After Coach made sure no one was still playing around in the locker room he made us do some stretches. Afterwards, he took us outside and explained we were playing football outside. For the most part, I was alieved because Stan would be preoccupied taking the game a little too seriously with his football team buddies he was with, but part of me wished he would console me and ask what was wrong. I knew I would not be able to handle it if Stan began prodding at what was wrong with me, so it was just wishful thinking that he could make me feel any better by talking to me.

The football game was pretty boring and ill-advised. Instead of dividing us up into teams the coach just kept two teams of people going against each other while everyone else walked around the football field. Occasionally he would swap it up and let a few people into one of the teams and force a few out, but for the most part, he had his dream teams going against each other. The students who were on the football team never were called off one of the teams to start walking, and that did include Stan. I noticed occasionally Clyde would stare at me for a bit when I glance at him. He was kept in the game about half of the time, but even when he was playing I would still catch him glancing at me. I should be feeling dirty for thinking about what I would like to do to guys, but for some reason, Clyde felt different. I actually did not feel ashamed and I did not know if it was because he was the one staring at me or if it was because I was just accepting who I was, but I could not do what I did with Kenny with anyone else. I had to stop caring about the possibility of Clyde, Stan, or anyone ever being into me, because if I did not then I would have to feel this way all over again would I not? Gym ended and I was in and out of the locker room before anyone really took notice.

I then headed towards the cafeteria for lunch and was relieved to see that Kenny still was not there. I did not know how I would feel seeing Kenny in a public place after what had happened and I did not want to figure out. I sat down after preparing my food and began eating. I was trying my best to just focus on eating when someone approached me.

"Hey Kyle," he said.

I looked up to see Craig Tucker standing to my right side. I remembered he and Kenny hung out sometimes and immediately feared that Kenny had told him about me.

"What do you want," I ask.

"What is going on with you and Kenny," Craig asks his with expression unchanging.

"What do you mean," I counter fearfully.

"Well one you got him lunch yesterday," Craig pointed out," and two he texted me that you two were catching up on old times when I called him yesterday."

I felt my skin grow cold. I was relieved that Craig's knowledge seemed limited, but the fact that Kenny felt confident enough to tell someone he and I were hanging out worried me. Everyone knew how Kenny and I were so it would definitely appear strange to anyone to hear the two of us were hanging out, and I had gotten lunch for him.

"Umm,"I say trying to come up with a response,"We were just hanging out is all," I lie.

"Yeah right," Craig says skeptically,"You two have not gotten along in forever."

I just roll my shoulders and get back to eating hoping he will leave me alone.

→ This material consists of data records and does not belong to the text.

import Mathlib.Algebra.Ring.BooleanRing
import Literature.Computability.QuantumComplexity.ForrelationDerivativeTables
import Literature.Computability.QuantumComplexity.ForrelationDirectSum
import Literature.Computability.AlgebraicComplexity.PowerSumNonvanishing
import Literature.NumberTheory.LFunctions.WooleyPolyToolkit

/-!
# `NearExactIsExact` (stmt-QuantumAdvantage-14043), line `direct-sum-amplification` — tools for stub F2

Helper file A for the stub `stub_mmFormCeiling` (the Maiorana–McFarland CEILING
`Φ ∈ {1} ∪ [−1, 31/32]` for cubic pairs in MM sign form, proved in the companion file
`CubicForrelationNearExactIsExactMmFormCeiling.lean`). Everything here is elementary calculus of Boolean
functions `Q : {0,1}^m → {0,1}` in the tree's `IsDegLeFun` / `signOf` / `twist` / `bxor` vocabulary:

* Boolean bookkeeping (`fc_bool_*`), the basis vectors `Pi.single i true`, closure of degree under `⊕`, `¬`;
* `fc_const_of_shift`: a function invariant under every coordinate flip is constant;
  `fc_sum_signOf_eq_zero_of_flip`: a function negated by a flip is balanced (`Σ (-1)^Q = 0`);
  `fc_sum_signOf_eq_card`, `fc_abs_sum_signOf_le`, `fc_sum_signOf_const`: `Σ_x (-1)^{Q x}` versus `#{Q = 1}`;
* `fc_bias`: the Reed–Muller minimum weight (taken as a HYPOTHESIS, it is the neighbouring stub R) bounds the
  bias of a non-constant cubic by `3/4 · 2^m`;
* `fc_isDegLeFun_comp`: DEGREE UNDER SUBSTITUTION — `F ∘ σ` has degree `≤ D·k` when `F` has degree `≤ k`
  and every coordinate of `σ` has degree `≤ D` (`Wooley.totalDegree_bind₁_le_mul`), with the coordinate
  degrees of the block maps `x ↦ (c ‖ x)` and `y ↦ (π y ‖ c)`; `fc_bxor_append`;
* `fc_linForm_exists`: Boolean linear forms `ℓ_y` with `(-1)^{ℓ_y(x)} = (-1)^{x·y}` (degree `≤ 1`), their
  additivity and values on basis vectors (`fc_lin_props`);
* the abstract FIBRE TRICHOTOMY (`fc_fibre_const`, `fc_fibre_balanced`, `fc_fibre_both`): given first and
  second coordinate derivatives `R₁`, `R₂` of `Q`, vanishing of all `R₁` makes `Q` constant, vanishing of
  all `R₂` with some `R₁ ≠ 0` makes `Q` balanced, and some `R₂ ≠ 0` makes `Q` take both values.

Source of the argument: the lead's derivative-form re-derivation of Disproof §3 of the crux (see the
skeleton `work/NearExactIsExact.lean`, docstring of `stub_mmFormCeiling`); Carlet 2020 §2.2 for derivatives
and Reed–Muller weights (orientation only — no cited fact is used here).
-/

noncomputable section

"Seriously Kenny almost missed work yesterday and I had to call to remind him," Craig added," What were you two up to that had Kenny pissed at me for interrupting."

"Look I don't have time to deal with a hundred questions leave me alone Craig," I snap.

Suddenly I feel myself being yanked up by Craig's strong arms and he grips me and turns me around until we are face to face.

"Listen I don't care if you and Kenny are sucking each other's dick like homo's,"Craig snarls,"But Kenny has been through a lot and does not need some spoiled brat distracting him from his job."

I feel fear with being handled so roughly. Craig looks like he really is pissed at me and I just close my eyes and flinch up.

"Alright just let me go," I plead.

Suddenly a teacher notice and threatens Craig to let me go or else. Craig lets me go and walks away. The teacher asks if I am alright and I tell him I am fine. The students at the nearby table are staring and whispering to each other. Craig just goes back to where his usual spot is and sits down. I notice Tweek looking like he is about to have a panic attack before Craig calms him down. I feel like Craig actually believes me and Kenny are fucking and he does not want someone he associates himself to be labeled a fag. I feel ashamed and insulted that Craig feels like I would be a bad influence on Kenny when one, he is the one forcing me to suck his dick, and two, I was doing much better than he was in far as live decisions were concerned. I had no idea Craig hated gays so much but seeing how he just talked to me it was apparent. It was weird considering he and Tweek were once in a form of relationship back in elementary school. Maybe he hated being forced into a relationship with another guy but adults in the town and has just manifested to hatred towards gay people altogether. Whatever the case I had to be sure to avoid Craig in the future. I hated him just as much as he hated me for what I could not control.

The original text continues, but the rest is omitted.